MATERIAL FOR THE TASK:
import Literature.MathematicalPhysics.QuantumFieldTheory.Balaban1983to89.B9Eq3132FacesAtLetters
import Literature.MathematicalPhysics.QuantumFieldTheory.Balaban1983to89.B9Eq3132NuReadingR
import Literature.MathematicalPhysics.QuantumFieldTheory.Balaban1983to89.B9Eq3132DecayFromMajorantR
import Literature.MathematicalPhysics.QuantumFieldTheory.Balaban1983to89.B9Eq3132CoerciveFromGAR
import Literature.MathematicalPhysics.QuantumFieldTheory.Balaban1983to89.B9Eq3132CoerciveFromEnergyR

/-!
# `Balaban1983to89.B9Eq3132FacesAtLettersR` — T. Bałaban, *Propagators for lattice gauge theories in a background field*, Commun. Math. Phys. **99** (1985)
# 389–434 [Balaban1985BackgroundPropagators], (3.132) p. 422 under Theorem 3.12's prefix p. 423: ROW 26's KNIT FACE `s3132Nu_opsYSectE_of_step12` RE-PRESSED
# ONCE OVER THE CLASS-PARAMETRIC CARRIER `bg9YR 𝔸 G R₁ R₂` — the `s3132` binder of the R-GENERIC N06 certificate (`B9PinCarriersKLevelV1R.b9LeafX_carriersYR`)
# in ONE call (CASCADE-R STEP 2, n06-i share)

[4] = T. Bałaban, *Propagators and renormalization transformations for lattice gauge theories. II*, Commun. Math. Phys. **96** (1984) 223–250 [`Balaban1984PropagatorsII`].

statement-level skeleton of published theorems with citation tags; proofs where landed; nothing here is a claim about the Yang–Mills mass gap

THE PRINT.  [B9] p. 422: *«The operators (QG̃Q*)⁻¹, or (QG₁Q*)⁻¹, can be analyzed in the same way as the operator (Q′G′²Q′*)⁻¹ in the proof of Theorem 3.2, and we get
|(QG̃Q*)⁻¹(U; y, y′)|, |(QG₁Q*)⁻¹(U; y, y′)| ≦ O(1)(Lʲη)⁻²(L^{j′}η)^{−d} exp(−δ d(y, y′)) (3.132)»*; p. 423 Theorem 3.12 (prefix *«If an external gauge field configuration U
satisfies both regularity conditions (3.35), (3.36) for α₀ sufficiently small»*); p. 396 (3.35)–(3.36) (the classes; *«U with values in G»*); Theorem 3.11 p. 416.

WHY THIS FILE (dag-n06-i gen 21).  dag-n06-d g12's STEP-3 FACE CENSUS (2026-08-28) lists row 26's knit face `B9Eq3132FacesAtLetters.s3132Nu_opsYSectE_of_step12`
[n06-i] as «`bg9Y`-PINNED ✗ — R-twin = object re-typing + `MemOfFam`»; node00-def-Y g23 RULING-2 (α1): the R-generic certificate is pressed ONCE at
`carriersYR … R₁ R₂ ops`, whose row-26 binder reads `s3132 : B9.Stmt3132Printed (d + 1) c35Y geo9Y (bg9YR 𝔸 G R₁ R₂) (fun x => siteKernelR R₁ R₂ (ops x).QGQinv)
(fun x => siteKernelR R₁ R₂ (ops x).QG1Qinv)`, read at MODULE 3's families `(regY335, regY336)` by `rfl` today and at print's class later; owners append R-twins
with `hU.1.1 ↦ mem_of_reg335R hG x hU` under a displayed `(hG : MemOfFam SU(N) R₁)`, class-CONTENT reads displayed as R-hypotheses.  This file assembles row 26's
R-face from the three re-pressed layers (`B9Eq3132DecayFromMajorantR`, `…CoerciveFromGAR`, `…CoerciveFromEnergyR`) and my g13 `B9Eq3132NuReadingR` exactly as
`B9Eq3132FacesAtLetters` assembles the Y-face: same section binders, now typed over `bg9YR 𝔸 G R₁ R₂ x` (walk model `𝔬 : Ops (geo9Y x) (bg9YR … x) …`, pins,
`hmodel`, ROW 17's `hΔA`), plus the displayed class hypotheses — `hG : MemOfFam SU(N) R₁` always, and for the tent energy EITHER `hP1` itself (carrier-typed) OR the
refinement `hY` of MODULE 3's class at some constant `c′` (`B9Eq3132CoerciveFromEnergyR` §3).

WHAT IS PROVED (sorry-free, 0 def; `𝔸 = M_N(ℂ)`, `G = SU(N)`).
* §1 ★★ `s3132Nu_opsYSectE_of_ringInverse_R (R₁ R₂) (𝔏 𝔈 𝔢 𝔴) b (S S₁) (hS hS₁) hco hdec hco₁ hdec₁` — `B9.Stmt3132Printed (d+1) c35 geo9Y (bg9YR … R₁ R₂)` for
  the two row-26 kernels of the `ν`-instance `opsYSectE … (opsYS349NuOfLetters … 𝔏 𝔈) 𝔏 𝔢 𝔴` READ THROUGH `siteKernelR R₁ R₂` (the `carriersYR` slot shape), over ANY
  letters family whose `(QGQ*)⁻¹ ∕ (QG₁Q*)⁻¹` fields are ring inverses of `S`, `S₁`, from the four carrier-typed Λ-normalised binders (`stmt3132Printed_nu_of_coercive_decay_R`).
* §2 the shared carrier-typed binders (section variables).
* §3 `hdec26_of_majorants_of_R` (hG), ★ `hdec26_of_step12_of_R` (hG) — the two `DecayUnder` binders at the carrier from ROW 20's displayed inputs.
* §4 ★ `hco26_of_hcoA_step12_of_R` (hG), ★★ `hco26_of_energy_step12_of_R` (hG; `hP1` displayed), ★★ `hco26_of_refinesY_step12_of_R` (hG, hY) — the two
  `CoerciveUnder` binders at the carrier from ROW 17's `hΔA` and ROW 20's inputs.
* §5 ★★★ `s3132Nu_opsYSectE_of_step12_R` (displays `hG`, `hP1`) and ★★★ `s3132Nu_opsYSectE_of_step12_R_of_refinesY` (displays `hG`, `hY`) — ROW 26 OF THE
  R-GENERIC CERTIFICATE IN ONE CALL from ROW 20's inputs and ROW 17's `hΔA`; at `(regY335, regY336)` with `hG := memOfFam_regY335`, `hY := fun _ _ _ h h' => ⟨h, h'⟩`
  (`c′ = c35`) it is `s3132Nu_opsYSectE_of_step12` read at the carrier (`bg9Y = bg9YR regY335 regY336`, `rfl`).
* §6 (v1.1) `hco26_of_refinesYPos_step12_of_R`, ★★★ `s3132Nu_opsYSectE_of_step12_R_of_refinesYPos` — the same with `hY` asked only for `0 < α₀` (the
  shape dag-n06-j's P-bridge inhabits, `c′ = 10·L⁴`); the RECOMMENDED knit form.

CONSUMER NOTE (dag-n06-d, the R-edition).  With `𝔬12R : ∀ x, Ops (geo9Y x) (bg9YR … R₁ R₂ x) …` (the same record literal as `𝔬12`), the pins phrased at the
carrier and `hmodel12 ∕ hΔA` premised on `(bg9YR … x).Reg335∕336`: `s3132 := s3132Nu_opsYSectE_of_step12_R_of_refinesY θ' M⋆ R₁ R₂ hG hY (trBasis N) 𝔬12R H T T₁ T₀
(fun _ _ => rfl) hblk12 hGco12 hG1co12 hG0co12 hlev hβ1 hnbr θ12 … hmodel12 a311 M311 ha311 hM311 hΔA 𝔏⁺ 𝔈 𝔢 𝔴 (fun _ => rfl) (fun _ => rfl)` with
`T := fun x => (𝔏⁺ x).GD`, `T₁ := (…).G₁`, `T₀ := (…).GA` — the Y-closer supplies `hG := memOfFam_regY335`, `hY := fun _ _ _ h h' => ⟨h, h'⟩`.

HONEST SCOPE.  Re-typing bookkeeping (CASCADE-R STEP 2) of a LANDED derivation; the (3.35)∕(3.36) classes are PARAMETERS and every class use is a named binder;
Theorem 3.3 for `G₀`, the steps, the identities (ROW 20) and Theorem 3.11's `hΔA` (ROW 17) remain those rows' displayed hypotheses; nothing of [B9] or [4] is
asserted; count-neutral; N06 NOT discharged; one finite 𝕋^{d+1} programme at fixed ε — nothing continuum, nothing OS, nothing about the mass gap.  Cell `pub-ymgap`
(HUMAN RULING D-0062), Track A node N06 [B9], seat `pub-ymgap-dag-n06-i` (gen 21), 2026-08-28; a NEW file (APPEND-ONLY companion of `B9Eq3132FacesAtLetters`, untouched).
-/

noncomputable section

==

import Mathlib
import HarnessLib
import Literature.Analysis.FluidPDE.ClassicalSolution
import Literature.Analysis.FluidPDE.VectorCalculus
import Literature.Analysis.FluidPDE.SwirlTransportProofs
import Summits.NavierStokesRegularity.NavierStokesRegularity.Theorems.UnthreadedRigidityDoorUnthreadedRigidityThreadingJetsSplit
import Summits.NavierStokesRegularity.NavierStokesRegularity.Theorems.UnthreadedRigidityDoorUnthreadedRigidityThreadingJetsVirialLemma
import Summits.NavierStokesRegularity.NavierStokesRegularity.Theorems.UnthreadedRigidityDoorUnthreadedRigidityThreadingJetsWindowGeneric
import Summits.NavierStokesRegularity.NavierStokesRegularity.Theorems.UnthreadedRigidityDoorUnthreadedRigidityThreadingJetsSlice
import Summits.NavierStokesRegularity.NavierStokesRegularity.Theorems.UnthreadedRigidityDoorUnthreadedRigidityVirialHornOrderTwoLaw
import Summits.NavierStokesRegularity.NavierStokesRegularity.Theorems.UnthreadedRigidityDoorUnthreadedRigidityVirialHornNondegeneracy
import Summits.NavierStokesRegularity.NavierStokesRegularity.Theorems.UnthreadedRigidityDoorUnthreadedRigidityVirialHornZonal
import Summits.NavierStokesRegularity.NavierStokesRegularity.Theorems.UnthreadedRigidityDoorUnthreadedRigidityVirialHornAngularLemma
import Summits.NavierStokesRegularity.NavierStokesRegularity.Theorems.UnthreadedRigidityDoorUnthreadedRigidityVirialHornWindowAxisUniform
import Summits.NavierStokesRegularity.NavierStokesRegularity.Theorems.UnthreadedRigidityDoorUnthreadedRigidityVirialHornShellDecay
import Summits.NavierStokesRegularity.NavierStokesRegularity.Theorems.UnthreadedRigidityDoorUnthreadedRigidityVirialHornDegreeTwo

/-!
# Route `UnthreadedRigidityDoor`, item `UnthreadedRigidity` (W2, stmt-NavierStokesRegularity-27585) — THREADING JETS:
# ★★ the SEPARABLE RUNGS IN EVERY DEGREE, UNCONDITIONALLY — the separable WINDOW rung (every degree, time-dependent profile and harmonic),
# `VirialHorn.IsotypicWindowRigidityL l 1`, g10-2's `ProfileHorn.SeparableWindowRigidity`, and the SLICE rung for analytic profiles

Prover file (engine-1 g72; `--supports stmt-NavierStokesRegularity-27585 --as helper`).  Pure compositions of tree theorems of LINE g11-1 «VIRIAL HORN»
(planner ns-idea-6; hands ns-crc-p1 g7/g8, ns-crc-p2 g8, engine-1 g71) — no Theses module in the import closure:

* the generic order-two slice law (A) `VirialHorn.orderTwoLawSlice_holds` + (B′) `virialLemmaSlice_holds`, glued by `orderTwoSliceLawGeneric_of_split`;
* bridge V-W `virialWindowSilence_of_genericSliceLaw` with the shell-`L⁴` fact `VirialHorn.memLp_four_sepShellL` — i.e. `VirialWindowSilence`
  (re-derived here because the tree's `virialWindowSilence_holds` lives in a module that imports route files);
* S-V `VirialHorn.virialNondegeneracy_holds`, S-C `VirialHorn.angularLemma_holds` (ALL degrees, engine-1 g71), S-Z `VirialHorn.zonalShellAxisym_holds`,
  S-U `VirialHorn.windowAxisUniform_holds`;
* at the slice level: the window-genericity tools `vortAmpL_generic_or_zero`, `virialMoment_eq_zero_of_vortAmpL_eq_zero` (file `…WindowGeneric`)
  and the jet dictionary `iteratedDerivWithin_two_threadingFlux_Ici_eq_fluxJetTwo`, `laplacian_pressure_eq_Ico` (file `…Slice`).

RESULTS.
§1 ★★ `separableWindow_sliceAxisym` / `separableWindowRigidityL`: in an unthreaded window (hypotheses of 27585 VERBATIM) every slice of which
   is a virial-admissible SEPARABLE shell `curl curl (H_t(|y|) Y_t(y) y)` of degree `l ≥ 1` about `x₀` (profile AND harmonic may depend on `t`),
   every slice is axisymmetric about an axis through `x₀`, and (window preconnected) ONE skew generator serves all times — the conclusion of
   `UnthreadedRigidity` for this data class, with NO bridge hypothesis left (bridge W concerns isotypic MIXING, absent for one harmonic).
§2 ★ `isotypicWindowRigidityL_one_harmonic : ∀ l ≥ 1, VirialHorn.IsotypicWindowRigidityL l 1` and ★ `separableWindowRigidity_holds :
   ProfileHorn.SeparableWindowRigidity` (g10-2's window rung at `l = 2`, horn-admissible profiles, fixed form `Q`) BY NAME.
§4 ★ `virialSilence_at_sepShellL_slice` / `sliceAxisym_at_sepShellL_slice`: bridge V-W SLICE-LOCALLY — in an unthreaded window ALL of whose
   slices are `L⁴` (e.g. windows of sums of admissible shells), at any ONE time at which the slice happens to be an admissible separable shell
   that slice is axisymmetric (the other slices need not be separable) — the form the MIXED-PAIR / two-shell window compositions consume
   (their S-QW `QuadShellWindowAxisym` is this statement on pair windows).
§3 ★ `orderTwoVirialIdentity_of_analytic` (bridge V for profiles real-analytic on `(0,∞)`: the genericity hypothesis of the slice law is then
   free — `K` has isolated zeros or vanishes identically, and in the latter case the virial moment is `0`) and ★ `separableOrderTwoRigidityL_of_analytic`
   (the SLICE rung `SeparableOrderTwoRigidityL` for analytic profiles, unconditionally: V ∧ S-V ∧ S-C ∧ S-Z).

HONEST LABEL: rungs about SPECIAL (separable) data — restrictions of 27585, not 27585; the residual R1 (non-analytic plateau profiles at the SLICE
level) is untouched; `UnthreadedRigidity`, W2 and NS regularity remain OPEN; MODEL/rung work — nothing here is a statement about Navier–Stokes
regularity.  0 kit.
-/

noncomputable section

TASK OBJECTIVE:
Whichever lines of the material hold the word "hypotheses", find and copy them.

RESPONSE:
with `hU.1.1 ↦ mem_of_reg335R hG x hU` under a displayed `(hG : MemOfFam SU(N) R₁)`, class-CONTENT reads displayed as R-hypotheses.  This file assembles row 26's
`hmodel`, ROW 17's `hΔA`), plus the displayed class hypotheses — `hG : MemOfFam SU(N) R₁` always, and for the tent energy EITHER `hP1` itself (carrier-typed) OR the
Theorem 3.3 for `G₀`, the steps, the identities (ROW 20) and Theorem 3.11's `hΔA` (ROW 17) remain those rows' displayed hypotheses; nothing of [B9] or [4] is
§1 ★★ `separableWindow_sliceAxisym` / `separableWindowRigidityL`: in an unthreaded window (hypotheses of 27585 VERBATIM) every slice of which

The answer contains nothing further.